Also once morning came, they would search the apartments of the three men arrested at Porte de Versailles. Perhaps they would find the case with the money in one of them.
It was all a matter of routine, a somewhat sickening, taxing routine.
‘You can go back to Fontenay-les-Roses, but the social worker will stay with you until further orders.’
He had her driven back there. She was ready to drop, and she looked around her with startled eyes, as if she no longer knew where she was.
While his men continued to bombard the prisoners with questions, Maigret went out for a walk. The first snowflakes fell on his hat and his shoulders. A bar was just opening its doors on Boulevard du Palais, and he stood at the counter, ate some warm croissants and drank two or three cups of coffee.

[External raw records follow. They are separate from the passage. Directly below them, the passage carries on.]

/-- **THE DECAY SHAPE OF THE ENTRIES, both orientations, on-site/off-site** (bare frame; `μ ∈ klWindowC`, `klBetaMin ≤ β`, `klEngL₃ β U ≤ L` for the Gram `16`;
`2k+5 ≤ M`; `ℓ > 0`).  With `v = cyclicDist_{4M}(j_p, j_b)`, `z_c = valMinAbs(x_b − x_p)`, `N′ = k+2`, `n = k+4`, `S_n = Σ'_{z∈ℤ²}(1+‖z‖)^{−n}`, `Tab = klChi2CauchyTab`:
both `‖A((p,σ,+),(b,σ,−))‖` and `‖A((b,σ,+),(p,σ,−))‖` are at most
`[v≠0]·ED(x_b)/v + G′(x_b)·(1+(β/4M)v/ℓ)^{−N′}`, `ED = EDon` / `EDoff·(1+‖z_c‖)^{−n}`, `G′ = max(16, BKon/ℓ^{N′})2^{N′}` / `max(Goff, BKoff/ℓ^{N′})2^{N′}(1+‖z_c‖)^{−n}`. -/
theorem norm_gridCov_apply_le_decayShape {μ : ℝ} (hμ : μ ∈ klWindowC) {β U : ℝ} (hβ : klBetaMin ≤ β) (hL : klEngL₃ β U ≤ L) (k : ℕ)
    (hM : 2 * (k + 2) + 1 ≤ M) {ℓ : ℝ} (hℓ : 0 < ℓ) (σ : Fin 2) (p b : GridPoint L (2 * (2 * M))) :
    let v : ℝ := cyclicDist (2 * (2 * M)) (((p.1 : ℕ) : ZMod (2 * (2 * M)))) (((b.1 : ℕ) : ZMod (2 * (2 * M))))
    let w : ℝ := ((1 + ‖(fun j => ((b.2 - p.2) j).valMinAbs : Site 2)‖) ^ (k + 4))⁻¹
    let Aon : ℕ → ℝ := fun i => klChi2CauchyTab (k + 2) * (i + 1) ! * 2 ^ (i + 1)
    let Aoff : ℕ → ℝ := fun i => (k + 4) ! * klChi2CauchyTab (i + (k + 4)) * (i + (k + 4) + 1) ! * 2 ^ (i + 2) * (2 / klE0) *
      (max 1 (4 / klE0)) ^ (k + 4 - 1) * 8 ^ (k + 4) * (1 + (4 : ℝ) ^ (k + 4) * ∑' q : Site 2, ((1 + ‖q‖) ^ (k + 4))⁻¹)
    let Goff : ℝ := 4 * ((k + 4) ! * klChi2CauchyTab (k + 4) * (k + 4 + 1) ! * (max 1 (4 / klE0)) ^ (k + 4 - 1) * 8 ^ (k + 4) *
      (1 + (4 : ℝ) ^ (k + 4) * ∑' q : Site 2, ((1 + ‖q‖) ^ (k + 4))⁻¹)) * (2 / klE0)
    let shape : ℝ := (if v = 0 then 0 else
        (if b.2 = p.2 then ∑ i ∈ Finset.range (k + 2), 2 * ((max i 1 : ℕ) : ℝ) * 2 ^ i * Aon i / π
          else (∑ i ∈ Finset.range (k + 2), 2 * ((max i 1 : ℕ) : ℝ) * 2 ^ i * Aoff i / π) * w) / v) +
      (if b.2 = p.2 then max 16 ((k + 2 : ℕ) * Aon (k + 2) * (π / klE0) ^ (k + 2) / ℓ ^ (k + 2)) * 2 ^ (k + 2)
        else max Goff ((k + 2 : ℕ) * Aoff (k + 2) * (π / klE0) ^ (k + 2) / ℓ ^ (k + 2)) * 2 ^ (k + 2) * w) *
        ((1 + β / ((2 * (2 * M) : ℕ) : ℝ) * v / ℓ) ^ (k + 2))⁻¹
    ‖((hubbardGridSub L M β (2 * (2 * M))).transpose * hubbardCovAboveCT L M β μ 0 0 klE0 * hubbardGridSub L M β (2 * (2 * M)))
        ((p, σ), 0) ((b, σ), 1)‖ ≤ shape ∧
    ‖((hubbardGridSub L M β (2 * (2 * M))).transpose * hubbardCovAboveCT L M β μ 0 0 klE0 * hubbardGridSub L M β (2 * (2 * M)))
        ((b, σ), 0) ((p, σ), 1)‖ ≤ shape := by
  intro v w Aon Aoff Goff shape
  haveI : NeZero (2 * (2 * M)) := ⟨by have := NeZero.ne M; omega⟩
  have hβ0 : 0 < β := lt_of_lt_of_le (by norm_num [klBetaMin]) hβ
  have hE0 : (0 : ℝ) < klE0 := by norm_num [klE0]
  have hN' : 1 ≤ k + 2 := by omega
  have hS0 : ∀ m : ℕ, 0 ≤ ∑' q : Site 2, ((1 + ‖q‖) ^ m)⁻¹ := fun m => tsum_nonneg fun _ => by positivity
  have hT0 : ∀ m : ℕ, 0 ≤ klChi2CauchyTab m := fun m => zero_le_one.trans (one_le_klChi2CauchyTab m)
  have hAon0 : ∀ i, 0 ≤ Aon i := fun i => by simp only [Aon]; have := hT0 (k + 2); positivity
  have hAoff0 : ∀ i, 0 ≤ Aoff i := fun i => by simp only [Aoff]; have := hT0 (i + (k + 4)); have := hS0 (k + 4); positivity
  have hGoff0 : 0 ≤ Goff := by simp only [Goff]; have := hT0 (k + 4); have := hS0 (k + 4); positivity
  have hw0 : 0 ≤ w := by positivity
  -- symmetry of the cyclic distance and of the centred norm
  have hvsymm : cyclicDist (2 * (2 * M)) (((b.1 : ℕ) : ZMod (2 * (2 * M)))) (((p.1 : ℕ) : ZMod (2 * (2 * M)))) = v :=
    (isLabelDist_cyclicDist _).symm _ _
  have hzneg : ‖(fun j => ((p.2 - b.2) j).valMinAbs : Site 2)‖ = ‖(fun j => ((b.2 - p.2) j).valMinAbs : Site 2)‖ := by
    rw [show p.2 - b.2 = -(b.2 - p.2) by abel]; exact norm_centredRep_neg _
  -- the sixteen
  have h16 := fun X Y => norm_gridCov_apply_le_sixteen (L := L) (M := M) hμ hβ hL X Y
  -- ONE ORIENTATION, generic in the pair, from brick 4c's jets and uniform bounds
  have horient : ∀ (p₁ p₀ : GridPoint L (2 * (2 * M))),
      ‖((hubbardGridSub L M β (2 * (2 * M))).transpose * hubbardCovAboveCT L M β μ 0 0 klE0 * hubbardGridSub L M β (2 * (2 * M)))
          ((p₁, σ), 0) ((p₀, σ), 1)‖ ≤
        (if cyclicDist (2 * (2 * M)) (((p₁.1 : ℕ) : ZMod (2 * (2 * M)))) (((p₀.1 : ℕ) : ZMod (2 * (2 * M)))) = 0 then 0 else
          (if p₀.2 = p₁.2 then ∑ i ∈ Finset.range (k + 2), 2 * ((max i 1 : ℕ) : ℝ) * 2 ^ i * Aon i / π
            else (∑ i ∈ Finset.range (k + 2), 2 * ((max i 1 : ℕ) : ℝ) * 2 ^ i * Aoff i / π) *
              ((1 + ‖(fun j => ((p₁.2 - p₀.2) j).valMinAbs : Site 2)‖) ^ (k + 4))⁻¹) /
            cyclicDist (2 * (2 * M)) (((p₁.1 : ℕ) : ZMod (2 * (2 * M)))) (((p₀.1 : ℕ) : ZMod (2 * (2 * M))))) +
        (if p₀.2 = p₁.2 then max 16 ((k + 2 : ℕ) * Aon (k + 2) * (π / klE0) ^ (k + 2) / ℓ ^ (k + 2)) * 2 ^ (k + 2)
          else max Goff ((k + 2 : ℕ) * Aoff (k + 2) * (π / klE0) ^ (k + 2) / ℓ ^ (k + 2)) * 2 ^ (k + 2) *
            ((1 + ‖(fun j => ((p₁.2 - p₀.2) j).valMinAbs : Site 2)‖) ^ (k + 4))⁻¹) *
          ((1 + β / ((2 * (2 * M) : ℕ) : ℝ) * cyclicDist (2 * (2 * M)) (((p₁.1 : ℕ) : ZMod (2 * (2 * M)))) (((p₀.1 : ℕ) : ZMod (2 * (2 * M)))) / ℓ)
            ^ (k + 2))⁻¹ := by
    intro p₁ p₀
    by_cases hx : p₀.2 = p₁.2
    · -- on site: representative `z = 0`, jets at every site, Gram `16`
      have hzx : Torus.proj L (0 : Site 2) = p₁.2 - p₀.2 := by
        rw [hx, sub_self]; funext j; simp [Literature.Probability.LatticeModels.Torus.proj_apply]
      have hjet := freqJets_torusFourierInv_allSites (L := L) hE0 μ 0 (k + 2) (Torus.proj L (0 : Site 2))
      have h := norm_gridCov_apply_le_shape_of_freqJets (L := L) (M := M) hβ0 μ hN' hM p₁ p₀ σ hzx hAon0
        (fun i hi om => hjet i hi om) (by norm_num) (h16 _ _) hℓ
      simp only [if_pos hx]
      exact h
    · -- off site: centred representative, decaying jets, uniform off-site bound
      obtain ⟨hproj, hzL⟩ := two_mul_norm_valMinAbs_le (L := L) (p₁.2 - p₀.2)
      have hx' : p₁.2 ≠ p₀.2 := fun h => hx h.symm
      have hz0 : Torus.proj L (fun j => ((p₁.2 - p₀.2) j).valMinAbs : Site 2) ≠ 0 := by rw [hproj]; exact sub_ne_zero.2 hx'
      set wz : ℝ := ((1 + ‖(fun j => ((p₁.2 - p₀.2) j).valMinAbs : Site 2)‖) ^ (k + 4))⁻¹ with hwz
      have hwz0 : 0 ≤ wz := by positivity
      have hjet : ∀ i ≤ k + 2, ∀ om : ℝ, ‖iteratedDeriv i (fun om : ℝ => torusFourierInv (fun kv : TorusSite 2 L =>
          (fun y : Momentum => uvSymbolFn 1 klE0 (frameLevel μ 0 ((2 * π) • y)) om) (WithLp.toLp 2 fun i => ((kv i).val : ℝ) / L))
          (Torus.proj L (fun j => ((p₁.2 - p₀.2) j).valMinAbs : Site 2))) om‖ ≤ (Aoff i * wz) / max |om| (klE0 / 2) ^ (i + 1) := by
        intro i _ om
        have h := freqJets_torusFourierInv_offSite (L := L) hE0 μ (n := k + 4) (by omega) hzL hz0 i om
        refine h.trans (le_of_eq ?_)
        simp only [Aoff, hwz]
      have hGoff := norm_gridCov_apply_le_offSite_uniform (L := L) (M := M) hβ0 μ hE0 p₁ p₀ σ (n := k + 4) (by omega) hzL hproj hx'
      have h := norm_gridCov_apply_le_shape_of_freqJets (L := L) (M := M) hβ0 μ hN' hM p₁ p₀ σ hproj (A := fun i => Aoff i * wz)
        (fun i => mul_nonneg (hAoff0 i) hwz0) hjet (G := Goff * wz) (mul_nonneg hGoff0 hwz0)
        (hGoff.trans (le_of_eq (by simp only [Goff, hwz]; ring))) hℓ
      simp only [if_neg hx]
      refine h.trans (le_of_eq ?_)
      -- factor the common decay weight `wz` out of the edge sum and the max
      have hsum : ∑ i ∈ Finset.range (k + 2), 2 * ((max i 1 : ℕ) : ℝ) * 2 ^ i * (Aoff i * wz) / π =
          (∑ i ∈ Finset.range (k + 2), 2 * ((max i 1 : ℕ) : ℝ) * 2 ^ i * Aoff i / π) * wz := by
        rw [Finset.sum_mul]; exact Finset.sum_congr rfl fun i _ => by ring
      have hmax : max (Goff * wz) (((k + 2 : ℕ) : ℝ) * (Aoff (k + 2) * wz) * (π / klE0) ^ (k + 2) / ℓ ^ (k + 2)) * 2 ^ (k + 2) =
          max Goff (((k + 2 : ℕ) : ℝ) * Aoff (k + 2) * (π / klE0) ^ (k + 2) / ℓ ^ (k + 2)) * 2 ^ (k + 2) * wz := by
        rw [show ((k + 2 : ℕ) : ℝ) * (Aoff (k + 2) * wz) * (π / klE0) ^ (k + 2) / ℓ ^ (k + 2) =
            ((k + 2 : ℕ) : ℝ) * Aoff (k + 2) * (π / klE0) ^ (k + 2) / ℓ ^ (k + 2) * wz by ring, ← max_mul_of_nonneg _ _ hwz0]
        ring
      rw [hsum, hmax]
  refine ⟨?_, ?_⟩
  · -- orientation `(p, b)`: rewrite the centred norm through `‖z_c(x_p − x_b)‖ = ‖z_c(x_b − x_p)‖`
    have h := horient p b
    rw [hzneg] at h
    exact h
  · -- orientation `(b, p)`: the cyclic distance is symmetric, the on-site condition is symmetric
    have h := horient b p
    have hx : (p.2 = b.2) = (b.2 = p.2) := propext eq_comm
    simp only [hvsymm, hx] at h
    exact h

When he got back to the office at seven, sluggish and blinking in the light, he was surprised to find Fumel there.
‘What do you have for me now?’
Fumel, who was very excited, began talking volubly.
‘I was on duty last night. I was kept up to date with what you were doing on Avenue de Versailles, but as I wasn’t involved I took the opportunity to phone a few friends from the other arrondissements. They’ve all had the photograph of Cuendet by now. I told myself that one of these days something might come of it …
‘Anyway, I was chatting to Duffieux from the eighteenth and I mentioned Cuendet. And Duffieux told me he’d been just about to phone me on that very subject. He works with a friend of yours, Inspector Lognon. When Lognon saw the photograph yesterday morning, he immediately made a face and stuffed it in his pocket without saying a word. Cuendet’s face looked familiar to him. Apparently, he started asking questions in the bars and little restaurants in Rue Caulaincourt and Place Constantin-Pecqueur.
‘You know when Lognon gets an idea in his head, he can’t let go of it. He ended up knocking at the right door, just at the top of Rue Caulaincourt, a brasserie called the Régence. They recognized Cuendet without hesitation and told Lognon he came there quite often with a woman.’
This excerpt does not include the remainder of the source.